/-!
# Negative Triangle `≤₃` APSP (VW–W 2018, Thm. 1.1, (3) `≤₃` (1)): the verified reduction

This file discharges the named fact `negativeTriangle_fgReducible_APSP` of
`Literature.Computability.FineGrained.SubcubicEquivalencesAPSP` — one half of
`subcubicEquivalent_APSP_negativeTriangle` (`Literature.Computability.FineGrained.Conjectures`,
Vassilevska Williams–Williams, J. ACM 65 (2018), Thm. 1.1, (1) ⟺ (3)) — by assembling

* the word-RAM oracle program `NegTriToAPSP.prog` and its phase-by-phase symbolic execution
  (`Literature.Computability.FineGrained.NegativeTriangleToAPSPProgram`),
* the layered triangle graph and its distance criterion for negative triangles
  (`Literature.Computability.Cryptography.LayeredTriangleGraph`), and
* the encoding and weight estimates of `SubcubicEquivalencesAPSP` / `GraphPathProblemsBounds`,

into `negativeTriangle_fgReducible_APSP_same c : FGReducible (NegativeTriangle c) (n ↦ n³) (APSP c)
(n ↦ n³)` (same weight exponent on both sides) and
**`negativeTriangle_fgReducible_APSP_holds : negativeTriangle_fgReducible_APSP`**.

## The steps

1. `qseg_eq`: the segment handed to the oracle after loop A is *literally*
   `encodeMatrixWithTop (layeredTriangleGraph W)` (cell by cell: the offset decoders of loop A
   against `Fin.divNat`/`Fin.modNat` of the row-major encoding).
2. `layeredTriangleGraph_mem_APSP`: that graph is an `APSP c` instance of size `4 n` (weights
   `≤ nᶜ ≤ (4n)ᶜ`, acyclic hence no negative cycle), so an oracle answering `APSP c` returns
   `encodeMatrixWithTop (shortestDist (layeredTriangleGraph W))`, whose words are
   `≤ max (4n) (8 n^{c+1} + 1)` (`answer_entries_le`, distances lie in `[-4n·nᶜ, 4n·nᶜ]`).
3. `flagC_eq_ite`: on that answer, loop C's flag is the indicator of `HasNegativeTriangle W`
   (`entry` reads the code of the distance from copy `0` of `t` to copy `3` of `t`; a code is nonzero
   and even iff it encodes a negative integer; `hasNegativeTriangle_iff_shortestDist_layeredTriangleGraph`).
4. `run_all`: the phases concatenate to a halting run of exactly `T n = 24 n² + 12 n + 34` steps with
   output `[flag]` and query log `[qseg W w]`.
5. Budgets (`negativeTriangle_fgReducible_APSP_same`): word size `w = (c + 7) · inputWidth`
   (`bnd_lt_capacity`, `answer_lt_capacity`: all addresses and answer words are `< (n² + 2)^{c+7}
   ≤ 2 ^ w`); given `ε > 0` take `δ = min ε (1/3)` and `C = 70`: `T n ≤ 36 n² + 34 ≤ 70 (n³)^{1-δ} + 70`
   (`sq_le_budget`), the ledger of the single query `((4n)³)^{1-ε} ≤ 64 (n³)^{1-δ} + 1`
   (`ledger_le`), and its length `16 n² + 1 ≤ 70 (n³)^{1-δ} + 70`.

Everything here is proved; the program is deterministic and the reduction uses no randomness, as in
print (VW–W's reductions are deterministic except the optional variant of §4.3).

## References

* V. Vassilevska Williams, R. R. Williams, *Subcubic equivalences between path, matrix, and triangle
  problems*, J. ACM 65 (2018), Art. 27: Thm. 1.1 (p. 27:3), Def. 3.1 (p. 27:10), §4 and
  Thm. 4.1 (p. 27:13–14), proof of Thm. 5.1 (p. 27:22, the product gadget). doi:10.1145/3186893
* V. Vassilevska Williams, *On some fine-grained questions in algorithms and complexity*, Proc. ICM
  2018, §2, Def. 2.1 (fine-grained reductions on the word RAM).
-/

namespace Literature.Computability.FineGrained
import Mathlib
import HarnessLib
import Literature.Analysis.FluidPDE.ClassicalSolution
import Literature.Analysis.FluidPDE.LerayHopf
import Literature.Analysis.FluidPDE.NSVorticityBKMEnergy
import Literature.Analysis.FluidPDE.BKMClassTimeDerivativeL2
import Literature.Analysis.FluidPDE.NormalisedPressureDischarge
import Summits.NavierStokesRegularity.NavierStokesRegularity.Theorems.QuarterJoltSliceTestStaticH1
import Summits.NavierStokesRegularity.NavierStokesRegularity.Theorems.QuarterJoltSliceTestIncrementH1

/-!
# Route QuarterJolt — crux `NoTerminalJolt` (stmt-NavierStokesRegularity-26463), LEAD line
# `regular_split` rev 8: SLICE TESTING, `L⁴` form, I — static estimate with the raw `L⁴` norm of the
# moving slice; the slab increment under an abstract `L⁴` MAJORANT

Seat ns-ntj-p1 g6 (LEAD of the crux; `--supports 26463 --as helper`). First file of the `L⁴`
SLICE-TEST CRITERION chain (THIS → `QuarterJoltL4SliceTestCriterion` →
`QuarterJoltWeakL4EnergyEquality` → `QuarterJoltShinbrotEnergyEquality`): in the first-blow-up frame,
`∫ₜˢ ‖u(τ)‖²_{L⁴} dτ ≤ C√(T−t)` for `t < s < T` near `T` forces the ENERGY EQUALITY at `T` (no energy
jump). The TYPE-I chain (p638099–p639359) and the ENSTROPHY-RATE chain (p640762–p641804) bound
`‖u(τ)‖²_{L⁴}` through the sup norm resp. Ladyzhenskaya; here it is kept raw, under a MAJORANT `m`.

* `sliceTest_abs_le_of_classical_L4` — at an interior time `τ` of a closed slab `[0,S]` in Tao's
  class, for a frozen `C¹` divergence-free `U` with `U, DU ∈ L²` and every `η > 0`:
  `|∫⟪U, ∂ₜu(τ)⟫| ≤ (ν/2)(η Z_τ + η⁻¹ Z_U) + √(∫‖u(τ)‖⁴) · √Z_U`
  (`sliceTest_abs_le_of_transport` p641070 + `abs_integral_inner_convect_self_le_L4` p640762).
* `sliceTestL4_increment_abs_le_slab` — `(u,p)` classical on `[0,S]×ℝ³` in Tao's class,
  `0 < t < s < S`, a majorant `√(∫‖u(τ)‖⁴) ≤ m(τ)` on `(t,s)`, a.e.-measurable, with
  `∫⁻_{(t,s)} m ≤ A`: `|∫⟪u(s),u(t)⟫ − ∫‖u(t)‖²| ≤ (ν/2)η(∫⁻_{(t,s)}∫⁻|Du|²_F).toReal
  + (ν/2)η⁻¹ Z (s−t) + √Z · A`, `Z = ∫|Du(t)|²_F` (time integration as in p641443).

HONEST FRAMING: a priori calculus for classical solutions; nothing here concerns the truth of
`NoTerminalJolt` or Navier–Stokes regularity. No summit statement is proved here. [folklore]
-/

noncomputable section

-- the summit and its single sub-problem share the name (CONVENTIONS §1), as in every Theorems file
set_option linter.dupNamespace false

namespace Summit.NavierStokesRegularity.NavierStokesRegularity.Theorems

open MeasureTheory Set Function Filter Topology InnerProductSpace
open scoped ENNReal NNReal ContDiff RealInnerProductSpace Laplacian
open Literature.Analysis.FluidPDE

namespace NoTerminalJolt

***

* _Exercise directions_: Look above for the line holding "that answer, loop" and the line holding "the ledger of". Retype both, and every line between them, word for word and nothing else.

* _Result for this task_:
3. `flagC_eq_ite`: on that answer, loop C's flag is the indicator of `HasNegativeTriangle W`
   (`entry` reads the code of the distance from copy `0` of `t` to copy `3` of `t`; a code is nonzero
   and even iff it encodes a negative integer; `hasNegativeTriangle_iff_shortestDist_layeredTriangleGraph`).
4. `run_all`: the phases concatenate to a halting run of exactly `T n = 24 n² + 12 n + 34` steps with
   output `[flag]` and query log `[qseg W w]`.
5. Budgets (`negativeTriangle_fgReducible_APSP_same`): word size `w = (c + 7) · inputWidth`
   (`bnd_lt_capacity`, `answer_lt_capacity`: all addresses and answer words are `< (n² + 2)^{c+7}
   ≤ 2 ^ w`); given `ε > 0` take `δ = min ε (1/3)` and `C = 70`: `T n ≤ 36 n² + 34 ≤ 70 (n³)^{1-δ} + 70`
   (`sq_le_budget`), the ledger of the single query `((4n)³)^{1-ε} ≤ 64 (n³)^{1-δ} + 1`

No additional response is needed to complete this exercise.